Belated repentance from an un-tailored Tony Servillo in 'Inner Voices'
Servillo played Alberto Saporito, a broken-down bachelor who shares an apartment (whose only belongings are a set of broken wooden school-chairs) with his brother Carlo (an engagingly hang-dog performance from Servillo’s own brother Peppe).  Also living with them is ‘Zio Nicola’, an uncle who’s stubbornly chosen to live in silence--communicating only via fireworks--“because the world is deaf”.  It was fascinating to see Servillo exchange his crisp in-control on-screen demeanour to play—or more accurately to under-play--a jowly Chaplinesque bumbling tramp.  Servillo conveyed mountains with simple hand gestures, at one point transmitting all the lowliness of post-war humanity just by holding his head in his hands. 

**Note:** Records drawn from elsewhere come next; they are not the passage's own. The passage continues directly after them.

import Mathlib
import Summits.NavierStokesRegularity.NavierStokesRegularity.Theorems.EulerZoomLiouvillePowerGaugeEulerLiouvilleSelfSimilarEndpointDecayFlux
import Summits.NavierStokesRegularity.NavierStokesRegularity.Theorems.EulerZoomLiouvillePowerGaugeEulerLiouvilleSelfSimilarEndpointShellSpread
import Summits.NavierStokesRegularity.NavierStokesRegularity.Theorems.EulerZoomLiouvillePowerGaugeEulerLiouvilleSelfSimilarPastProfileEquations
import HarnessLib

/-!
# Rung C1 of the crux `EulerZoomLiouville.PowerGaugeEulerLiouville` at the endpoint `ρ = 1/2` (weak class):
# the shell-spread / power-spread strata for members self-similar about `(T, x₀)` on a PAST SUB-SLAB

Route №10 `EulerZoomLiouville` (NavierStokesRegularity), crux E = stmt-NavierStokesRegularity-19832,
registered open stubs `stub_selfSimilarWeakRest` / `stub_nonSelfSimilarRest`.  The endpoint strata of
the tree (`selfSimilar_half_ae_eq_zero_of_powerSpread'`, Chae–Shvydkoy's Thm 3.1 in the class;
`EndpointSpread.selfSimilar_half_ae_eq_zero_of_shellLower`, its shell-energy widening) are stated for
members exactly self-similar about the ORIGIN, because the energy drain was fed by the time-dependent
profile LEI of `…SelfSimilarLEI`.  With the test-function route
(`EndpointFlux.shell_energy_le_flux_of_profileEE_half` ← profile local energy EQUALITY, delivered for
past-exact members by `Past.profileData_of_past`) the same strata hold for members exactly self-similar
about ANY `(T, x₀)` on a past sub-slab `τ < T₁` (`T₁ ≤ 0`, `T₁ ≤ T`), arbitrary on `[T₁, 0)`:

* `EndpointSpread.setIntegral_abs_le_of_lintegral_rpow` — Hölder on a ball: `∫_B |P| ≤ M^{2/3} |B|^{1/3}`
  when `∫_B ‖P‖^{3/2} ≤ M` (the unweighted large-scale `D`-growth replaces the weighted bound of the
  centred files);
* `EndpointSpread.selfSimilar_half_false_of_shellLower_past` — crux hypotheses verbatim at `ρ = 1/2`,
  past-exact self-similarity about `(T, x₀)`, sublinear growth `‖V(y)‖ ≤ C_up|y|^{1−δ}` a.e. far out, and
  a shell lower bound `c₀ L^{−5+η} ≤ ∫_{L≤|y|<2L}‖V‖²` along radii beyond every bound ⇒ contradiction;
  `…ae_eq_zero_of_shellLower_past` the `Sig`-shaped form;
* `EndpointSpread.selfSimilar_half_ae_eq_zero_of_powerSpread_past` — the POWER-SPREAD stratum
  (`c₀|y|^{−(4−δ')} ≤ ‖V(y)‖ ≤ C_up|y|^{1−δ}` a.e. far out) for past-exact members: Chae–Shvydkoy's
  Thm 3.1 in the class about any space–time point.

Inputs from `Past.profileData_of_past` (`ρ = 1/2`): `V ∈ L²` (large-scale `A`-growth `∫_{B_L}|V|² ≤ C`
for `L ≥ 2 − T₁`, exhausting `ℝ³`), `V ∈ L³_loc` (from `L⁶(B_r)`), `|P||V| ∈ L¹_loc` and `P ∈ L¹_loc`
(from `P ∈ L^{3/2}(B_r)`, Hölder), the weak Poisson equation, the growth `∫_{B_L}|P| ≲ L^{5/3}`
(large-scale `D`-growth + Hölder, threshold inflated to `L ≥ 1`), the Riesz representation at every
scale (`pressure_ae_eq_scaleQ_of_poisson`), and the profile energy equality.

WHAT THIS IS NOT: not NS, not E, not the stubs — the past/shifted twin of one filled endpoint
stratum; the endpoint without a lower bound stays open. [cite: ChaeShvydkoy2013, §3.1 Thm. 3.1]
-/

noncomputable section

Alberto hoping for breakfast from the family he's just denounced

His character Alberto, possibly suffering from a guilty conscience, experiences a dream (a mirror image of the maid's earlier dream about a 'murderous maggot') telling him his neighbours, the Cimmarutas (a collection of seaside-postcard grotesques) have killed his friend Aniello.  The diminutive Don Pasquale Cimmaruta (Gigio Morra) is being cuckolded by his voracious corseted late middle-aged wife, while their two children bicker and their Aunt Rosa (Betti Pedrazzi) bullies the lethargic maid Maria.  After denouncing the family to la polizia municipale, Alberto hastens round to their breakfast table, both to cadge food and to witness their arrests in person (“Burn them alive!” he cries disconcertingly, as they’re led away.). 

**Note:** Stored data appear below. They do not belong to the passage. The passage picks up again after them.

import Summits.QuantumFields.YangMills.Theorems.BalabanUVNodesN15PerCubeGreenJetGreen
import HarnessLib

/-!
# N15 = NE2, road (c) — PROGRAMME (PC), (PC-A)+(PC-A′) IN ONE STATEMENT: ★★★★ ENTRIES 0 AND 2 OF [B9] (3.42) FOR THE NAMED `G′(U) = cGreen (cvT e U) a` AND EVERY `U(m)` BOND FIELD IN
# BAŁABAN's PRINTED CLASS (3.35) PER CUBE — `G′(U) ≤ B₀e^{−(δ∕16)d}` and `D_{U,μ}G′(U) ≤ (1·(1 + r_Vc_J) + π)·B₂·e^{−(δ∕16)d}` from ONE `Reg335Cube` datum per box (the two-collar box;
# the class is monotone in its set), one set of constants (dag-n15-c g26, n15-c∕278)

Cell `pub-ymgap`, seat `pub-ymgap-dag-n15-c` (generation g26; R134 (a), s1; HUMAN RULING D-0062).  `bears_on: R4∕N15 · K3⁸ SpineGivenEndpointR13SepCoPHV (stmt-QuantumFields-27366)`;
filed `--kind proof --supports stmt-QuantumFields-27366 --as helper` — COUNT-NEUTRAL.  Two theorems, 0 `sorry`, no `def`.  Imports BY NAME n15-c∕276 `…PerCubeGreenJetGreen`
(`hasMaj_cgradGreen_of_reg335Box`; through it n15-c∕266 `hasMaj_cGreen_of_reg335Box`).  Nothing in the tree is modified.

WHAT.  ★ `reg335Cube_anti` (r06's `Reg335Cube T U η Q ξ C` is antitone in the set `Q`: the class's gauge and potential on the bigger set serve on the smaller — so 266's one-collar datum
is implied by 276's two-collar datum).  ★★★★ `hasMaj_cGreen_jet_of_reg335Box2`: for odd `L ≥ 7`, `a₀ > 0`, colour index `ι` there are `δ, w₀, R₀, B₀, B₂ > 0`, `c_J ≥ 0` such that on every
doubled torus of the cover (`k ≥ 1`, `L^m ≥ w₀`), at King's mass, for trace-form `e`, EVERY `U(m)`-valued site bond field `U` with `Reg335Cube (· + e_μ) U L^{−k} Q²_k ξ C` on the two-collar
box of each cut box and every `r_V` dominating the two explicit letter bounds with `r_V(1+|J⊕J|) + a₀|ι|(|ι|σ²+2σ) ≤ R₀`: `mulVecLin (cGreen (cvT e U) a) ≤ B₀·e^{−(δ∕16)|y−y′|_T}` AND, for
every `μ`, `pull_μ∘mulVecLin (cgrad (cvT e U) * cGreen (cvT e U) a) ≤ (1·(1 + r_Vc_J) + π)·B₂·e^{−(δ∕16)|y−y′|_T}` (`δ = min`, `w₀ = max`, `R₀ = min` of 266's and 276's; `c_J = e^{δ₂}c_r`).

HONEST FRAMING ∕ LIMITS.  Repackaging of LANDED theorems (266, 276) on MODEL carriers; the SHAPE of (3.42) entries 0 and 2 with per-cube gauges, NOT the printed theorem; entries 1, 3
and the backward components not here; nothing of [B5]∕[B6]∕[B9] asserted.  NE2⁺ NOT PRINTED, NOT proved; N15 of record untouched (DISCHARGED AS CONSUMED, p687738); K3⁸ OPEN; counts of
record UNMOVED (typed 28∕28 · discharged 8∕27); one finite 𝕋⁴ at fixed ε per index — NOT infinite volume, NOT OS on ℝ⁴, NOT a mass gap, NOT Clay.  Restate-immune (no Theses import).
-/

noncomputable section

open scoped BigOperators Matrix Matrix.Norms.L2Operator

namespace Summit.QuantumFields.YangMills.BalabanUVNodes.N15.Gluing

open Real
open Literature.MathematicalPhysics.QuantumFieldTheory.Balaban1983to89
open Literature.MathematicalPhysics.QuantumFieldTheory.Balaban1983to89.B5Prop11Plancherel (Tor fine unitVec)
open Literature.MathematicalPhysics.QuantumFieldTheory.Balaban1983to89.B11SectG (BlockNorm HasMaj)
open Literature.MathematicalPhysics.QuantumFieldTheory.Balaban1983to89.T4EtaRateCoeffDefect (pull)
open Literature.MathematicalPhysics.QuantumFieldTheory.Balaban1983to89.B6UnitTorusCarrier (unitTorusGeo unitTorusGeo_dist_nonneg)
open Literature.MathematicalPhysics.QuantumFieldTheory.Balaban1983to89.B9Eq335RegularityClasses (Reg335Cube)
open Literature.MathematicalPhysics.QuantumFieldTheory.King1986 (aK aK_pos)
open Literature.MathematicalPhysics.QuantumFieldTheory.King1986.Torus (blockOf)
open Literature.Barriers.QuantumFields (traceForm)
open Summit.QuantumFields.YangMills.BalabanUVNodes.N15.BackgroundLayer (covLapM covLapM_apply)
open Summit.QuantumFields.YangMills.BalabanUVNodes.N15.MatrixSpecies (mmulOp coordMat basisConst liftEquiv covD)
open Summit.QuantumFields.YangMills.BalabanUVNodes.N15.TwoGrid (chiCube cubeBlocks)
open Summit.QuantumFields.YangMills.BalabanUVNodes.N15.CurvedSpecies (gaugePair gaugePair_inl gaugePair_inr uN_coordMat_conj_orthogonal)
open Summit.QuantumFields.YangMills.BalabanUVNodes.N15.CovLandau (cgrad csavg claplA cGreen cgrad_mulVec claplA_mul_cGreen)

variable {d : ℕ}

section Anti

/-- ★ r06's per-cube class is ANTITONE IN THE SET: `Q' ⊆ Q` and `Reg335Cube T U η Q ξ C` ⟹ `Reg335Cube T U η Q' ξ C` (the same gauge and potential serve). [cite: Balaban1985BackgroundPropagators, (3.35) p.396 (shape)] -/
theorem reg335Cube_anti {𝔸 : Type*} [NormedRing 𝔸] [NormedAlgebra ℂ 𝔸] [CompleteSpace 𝔸] {S : Type*} {J : Type*} [Fintype J] [LinearOrder J] (T : J → Equiv.Perm S) (U : J → S → 𝔸ˣ)
    {η : ℝ} {Q Q' : Set S} {ξ C : ℝ} (hQ : Q' ⊆ Q) (h : Reg335Cube T U η Q ξ C) : Reg335Cube T U η Q' ξ C := by
  obtain ⟨u, A, h1, h2, h3, h4⟩ := h
  exact ⟨u, A, fun z hz => h1 z (hQ hz), fun κ z hz => h2 κ z (hQ hz), fun κ z hz => h3 κ z (hQ hz), fun κ ν z hz => h4 κ ν z (hQ hz)⟩

end Anti

section Green

variable {L : ℕ} [NeZero L]

/-- ★★★★ **ENTRIES 0 AND 2 OF (3.42) FOR THE NAMED `G′(U)`, EVERY `U(m)` FIELD IN THE PRINTED PER-CUBE CLASS, ONE DATUM, ONE SET OF CONSTANTS**: n15-c∕266 (restricted from the
two-collar to the one-collar box by `reg335Cube_anti`) and n15-c∕276 together.  MODEL carriers; the SHAPE of (3.42), not the printed theorem.
[cite: Balaban1985BackgroundPropagators, (3.42) p.397, (3.34)–(3.35) p.396, Cor. 3.6 p.408, Thm 3.7 (3.90) p.409 (shape ∕ mechanism)] -/
theorem hasMaj_cGreen_jet_of_reg335Box2 (hL : Odd L ∧ 1 < L) (hL7 : 7 ≤ L) {a₀ : ℝ} (ha₀ : 0 < a₀) (ι : Type) [Fintype ι] [DecidableEq ι] :
    ∃ δ w₀ R₀ B₀ B₂ cJ : ℝ, 0 < δ ∧ 0 < R₀ ∧ 0 < B₀ ∧ 0 < B₂ ∧ 0 ≤ cJ ∧
      ∀ (mv kk : ℕ), 1 ≤ kk → w₀ ≤ ((L ^ mv : ℕ) : ℝ) →
      ∀ {mm : Type} [Fintype mm] [DecidableEq mm] [Nonempty mm] (e : Matrix mm mm ℂ ≃L[ℝ] (ι → ℝ)), (∀ A B : Matrix mm mm ℂ, traceForm A B = e A ⬝ᵥ e B) →
      ∀ (U : Fin (d + 1) → ScX d L mv kk hL → (Matrix mm mm ℂ)ˣ), (∀ μ x, (U μ x : Matrix mm mm ℂ) ∈ Matrix.unitaryGroup mm ℂ) →
      ∀ (ξ C : ℝ), 0 < ξ → 0 ≤ C →
        (∀ k, Reg335Cube (scShift d L mv kk hL) U ((((L ^ kk : ℕ) : ℝ))⁻¹) {x : ScX d L mv kk hL | blockOf (L ^ kk) (cvM d L mv kk hL) x ∈ cubeBlocks (cvM d L mv kk hL) (coverCorner (cvM d L mv kk hL) (L ^ mv) L (2 * L ^ mv + 2) k) (6 * L ^ mv + 5)} ξ C) →
      ∀ (rV : ℝ), 0 ≤ rV →
        Fintype.card ι * (@basisConst ι _ (Matrix mm mm ℂ) Matrix.frobeniusNormedAddCommGroup Matrix.frobeniusNormedSpace e * (2 * Real.sqrt (Fintype.card mm)) * (Real.sqrt (Fintype.card mm) * ((C / ξ) * Real.exp (((((L ^ kk : ℕ) : ℝ))⁻¹) * (C / ξ))))) ≤ rV →
        Fintype.card ι * (Fintype.card (Fin (d + 1)) * (Fintype.card ι * (@basisConst ι _ (Matrix mm mm ℂ) Matrix.frobeniusNormedAddCommGroup Matrix.frobeniusNormedSpace e * (2 * Real.sqrt (Fintype.card mm)) * (Real.sqrt (Fintype.card mm) * ((C / ξ) * Real.exp (((((L ^ kk : ℕ) : ℝ))⁻¹) * (C / ξ))))) ^ 2 + @basisConst ι _ (Matrix mm mm ℂ) Matrix.frobeniusNormedAddCommGroup Matrix.frobeniusNormedSpace e * (2 * Real.sqrt (Fintype.card mm)) * (Real.sqrt (Fintype.card mm) * ((C / ξ ^ 2) * Real.exp (((((L ^ kk : ℕ) : ℝ))⁻¹) * (C / ξ)))))) ≤ rV →
        rV * (1 + Fintype.card (Fin (d + 1) ⊕ Fin (d + 1))) + a₀ * (Fintype.card ι * (Fintype.card ι * ((1 + rV * ((((L ^ kk : ℕ) : ℝ))⁻¹)) ^ ((d + 1) * L ^ kk) - 1) ^ 2 + 2 * ((1 + rV * ((((L ^ kk : ℕ) : ℝ))⁻¹)) ^ ((d + 1) * L ^ kk) - 1))) ≤ R₀ →
        HasMaj (ScNorm d L mv kk hL ι) (ScNorm d L mv kk hL ι)
            (Matrix.mulVecLin (cGreen (cvM d L mv kk hL) (L ^ kk) (cvT e (fun μ x => (U μ x : Matrix mm mm ℂ))) (aK a₀ (L : ℝ) kk * (((L ^ kk : ℕ) : ℝ)) ^ (d + 1))))
          (fun y y' => B₀ * Real.exp (-(δ / 16 * (unitTorusGeo L kk (cvM d L mv kk hL)).dist y y'))) ∧
        ∀ μ : Fin (d + 1), HasMaj (ScNorm d L mv kk hL ι) (ScNorm d L mv kk hL ι)
          (pull (fun p : ScX d L mv kk hL × ι => ((p.1, μ), p.2)) ∘ₗ
            Matrix.mulVecLin (cgrad (cvM d L mv kk hL) (L ^ kk) (cvT e (fun μ x => (U μ x : Matrix mm mm ℂ))) * cGreen (cvM d L mv kk hL) (L ^ kk) (cvT e (fun μ x => (U μ x : Matrix mm mm ℂ))) (aK a₀ (L : ℝ) kk * (((L ^ kk : ℕ) : ℝ)) ^ (d + 1))))
          (fun y y' => (1 * (1 + rV * cJ) + π) * B₂ * Real.exp (-(δ / 16 * (unitTorusGeo L kk (cvM d L mv kk hL)).dist y y'))) := by
  obtain ⟨δ₀, w₀, R₀, B₀, hδ₀, hR₀, hB₀, H0⟩ := hasMaj_cGreen_of_reg335Box (d := d) hL hL7 ha₀ ι
  obtain ⟨δ₂, w₂, R₂, B₂, cR, hδ₂, hR₂, hB₂, hcR, H2⟩ := hasMaj_cgradGreen_of_reg335Box (d := d) hL hL7 ha₀ ι
  refine ⟨min δ₀ δ₂, max (max w₀ w₂) 2, min R₀ R₂, B₀, B₂, Real.exp δ₂ * cR, lt_min hδ₀ hδ₂, lt_min hR₀ hR₂, hB₀, hB₂, by positivity, fun mv kk hk hw₀ => ?_⟩
  intro mm _ _ _ e he U hU ξ C hξ hC h335 rV hrV hrA hrC hRle
  have hw₀' : w₀ ≤ ((L ^ mv : ℕ) : ℝ) := ((le_max_left _ _).trans (le_max_left _ _)).trans hw₀
  have hw₂' : w₂ ≤ ((L ^ mv : ℕ) : ℝ) := ((le_max_right _ _).trans (le_max_left _ _)).trans hw₀
  have hW2 : 2 ≤ L ^ mv := by have h := (le_max_right (max w₀ w₂) 2).trans hw₀; exact_mod_cast h
  have hM : ∀ ν, cvM d L mv kk hL ν = 2 * L * L ^ mv := MP_succ_eq L mv kk hL
  have hS5 : 6 * L ^ mv + 5 ≤ 2 * L * L ^ mv := by
    have h7 : 7 * L ^ mv ≤ L * L ^ mv := Nat.mul_le_mul_right _ hL7
    have e2 : 2 * L * L ^ mv = 2 * (L * L ^ mv) := by ring
    rw [e2]; omega
  -- the one-collar datum from the two-collar datum
  have h335' : ∀ k, Reg335Cube (scShift d L mv kk hL) U ((((L ^ kk : ℕ) : ℝ))⁻¹) {x : ScX d L mv kk hL | blockOf (L ^ kk) (cvM d L mv kk hL) x ∈ cubeBlocks (cvM d L mv kk hL) (coverCorner (cvM d L mv kk hL) (L ^ mv) L (2 * L ^ mv + 1) k) (6 * L ^ mv + 3)} ξ C := fun k =>
    reg335Cube_anti (scShift d L mv kk hL) U (fun x hx => mem_cubeBlocks_of_mem_inner (m₀ := 2 * L ^ mv + 2) (S₀ := 6 * L ^ mv + 5) hM (by omega) (by omega) hS5 hx) (h335 k)
  have hd0 : ∀ y y', 0 ≤ (unitTorusGeo L kk (cvM d L mv kk hL)).dist y y' := fun y y' => unitTorusGeo_dist_nonneg L kk _ y y'
  refine ⟨?_, fun μ => ?_⟩
  · refine (H0 mv kk hk hw₀' e he U hU ξ C hξ hC h335' rV hrV hrA hrC (hRle.trans (min_le_left _ _))).mono fun y y' => ?_
    refine mul_le_mul_of_nonneg_left (Real.exp_le_exp.mpr ?_) hB₀.le
    have := mul_le_mul_of_nonneg_right (min_le_left δ₀ δ₂) (hd0 y y')
    linarith
  · refine (H2 mv kk hk hw₂' e he U hU ξ C hξ hC h335 rV hrV hrA hrC (hRle.trans (min_le_right _ _)) μ).mono fun y y' => ?_
    rw [show 1 * (1 + rV * Real.exp δ₂ * cR) + π = 1 * (1 + rV * (Real.exp δ₂ * cR)) + π by ring]
    refine mul_le_mul_of_nonneg_left (Real.exp_le_exp.mpr ?_) (by positivity)
    have := mul_le_mul_of_nonneg_right (min_le_right δ₀ δ₂) (hd0 y y')
    linarith

end Green

end Summit.QuantumFields.YangMills.BalabanUVNodes.N15.Gluing

end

What you'd call a 'lived-in' face!
Neapolitan playwright Eduardo di Filippo (1900-84)
In classic absurdist style, the dream then becomes father to the reality as, despite Alberto's belated repentance, each member of the family denounce each other in turn, thinking he has evidence of their guilt.  This is a world in which everyone is prepared to sell everyone else out for their own advantage.  It was far closer to the ‘theatre of the absurd’ than to Pirandello, with some of the same sense of menace as Rhinocéros (which Motley was privileged to see at the Barbican last year en francais).  The two dried-up brothers also had more than a hint of Beckett's Vladimir and Estragon about them.  It was altogether a more interesting offering than the Almeida’s blandly whimsical production of di Filippo’s ‘Filumena’ (Motley's only other experience of this playwright) and deservedly generated a rapturous audience response.